New Initiative Launches to Promote Global Jewish Service

March 22, 2015 By eJP

tikkun olamTel Aviv, Israel – Mar. 22, 2015 – The Alliance for Global Good, Charles and Lynn Schusterman Family Foundation, and Pears Foundation are partnering to launch OLAM, a shared platform to promote global Jewish service – volunteering and service learning, international development, and social justice advocacy – in order to support communities in need around the world.

OLAM will serve as a field-building resource, championing, coordinating and educating for the benefit of existing organizations, practitioners, and volunteers.
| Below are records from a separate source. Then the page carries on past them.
/-
Copyright (c) 2026 the pub-hodgecm-mathlib formalisation cell (harness21).  Prover seat hodgecm-mathlib-B-p14 (g33), 2026-09-01.  Road «W′» = «R1LL-WILD»
(architect A-p16 (g28), census W′-v1 §5: «B-p14 (g33): (W′2) C — CM ∕ ρ dress»): the unfolding of a localised orbital integral on `H_v = U(Φ₂)(L⁺_v) × U(Φ₁)(L⁺_v)`
down to the FIXED VERTICES of the tree of `SL₂(L⁺_v)` under `ρ_w`, and its shell form.
-/
import Literature.NumberTheory.Rogawski1990.RankOneKappaOrbitalUnfoldingH              -- ★ I-7 p843491 (A-p16): the `H_v` carrier, `integral_conj_eq_smul_finsum_onePlace` (coset currency; this file is its vertex twin)
import Literature.NumberTheory.Automorphic.UnitaryTwoRamifiedTreeAction                 -- ★ (W1c)-B place level p843857 (B-p08): `rhoVertexActPlace`, `_one`, `_mul`, `exists_rhoVertexActPlace_eq`
import Literature.NumberTheory.Automorphic.OrbitalIntegralFixedPointWeightedActionProd  -- ★ p843965 (this seat, (W′2) C generic): `integral_conj_eq_smul_finsum_fixedPoints_of_vertexAction_prod`, `…_sum_shells_…_prod`
import Literature.NumberTheory.Automorphic.OrbitalIntegralCosetUnfolding               -- ★ p844020∕p844051 (this seat, (Ψ1) generic): `integral_conj_eq_sum_ncard_shell_smul_of_vertexAction_haar` (general `f`, no support condition)
import HarnessLib
import Summits.HubbardSuperconductivity.HubbardSuperconductivity.Theorems.AnisotropyChordTransferFibre3FinXDEvalW

/-!
# Route `AnisotropyChord` / H0 rotor rung: FIN per-`L` row-D (KT-2a″) cell facts, `L = 22`, cells 76–76

Kernel facts `xdCellAny0 22 (49/50) la lb aD = true` (in-kernel point tables, zero data; `decide +kernel`) for the combined-cell
grid of `L = 22` (g5 design, 1–2.5 % cells); assembled in `…FinXDTwentyTwo`.  Prover seat `hubbard-h0-rotor-p3` g7; helper for piece A =
stmt-HubbardSuperconductivity-23918 of rung 19089 (`--supports`, helper class).  WHAT THIS IS NOT: nothing here proves superconductivity in the
Hubbard model (rotor TARGET as worded stays FALSE, g15 verdict); kernel facts for ONE hypothesis of ONE conditional reduction.
-/

set_option linter.dupNamespace false
set_option autoImplicit false

namespace Summit.HubbardSuperconductivity.HubbardSuperconductivity.Theorems.AnisotropyChord.Transfer.Fibre3

namespace FinXD

/-- cell 76 of `L = 22` (`cert`). [folklore] -/
theorem xd22_76 : xdCellAny0 22 (49/50 : ℚ) 724339914773643 742448412642985 (2/25 : ℚ) = true := by (rw [← xdCellAnyW0_eq]; decide +kernel)

end FinXD

end Summit.HubbardSuperconductivity.HubbardSuperconductivity.Theorems.AnisotropyChord.Transfer.Fibre3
It will expand the global Jewish community’s awareness and philanthropic support of these fields; build and strengthen practitioner networks to facilitate sharing knowledge and best practices; and grow the number of volunteers and practitioners and direct them to Jewish opportunities for involvement around the globe.

From providing urgent health care in Haiti, to training farmers to maximize their yields in Kenya, to rescuing people from the ruins of an explosion in Mexico, Jewish and Israeli organizations are pursuing meaningful ways to relieve suffering and inspire a new generation of Jewish global citizens in the process. A landscape analysis commissioned by OLAM in anticipation of its launch, Global Citizens Changing the World, identifies over 40 Jewish organizations in the fields of volunteering and service learning, international development and social justice advocacy. Despite their numerous achievements, many are underfunded, under-networked, and under-recognized as they address vast challenges, such as disease, poverty, and hunger.

“Today’s global Jewish community is blessed with unprecedented wealth and influence. Israel, which was a developing country less than 60 years ago, has a strong economy and is a world leader in many realms,” said Dyonna Ginsburg, the newly appointed executive director of OLAM. “Yet, with resources comes responsibility – a responsibility to be true to our own tradition of tikkun olam, repairing a fractured world, and to do our part to address some of the world’s most complex issues, which no single organization or funder can solve alone. It is only by coming together and learning from one another that we can leverage the tremendous wisdom that already exists.”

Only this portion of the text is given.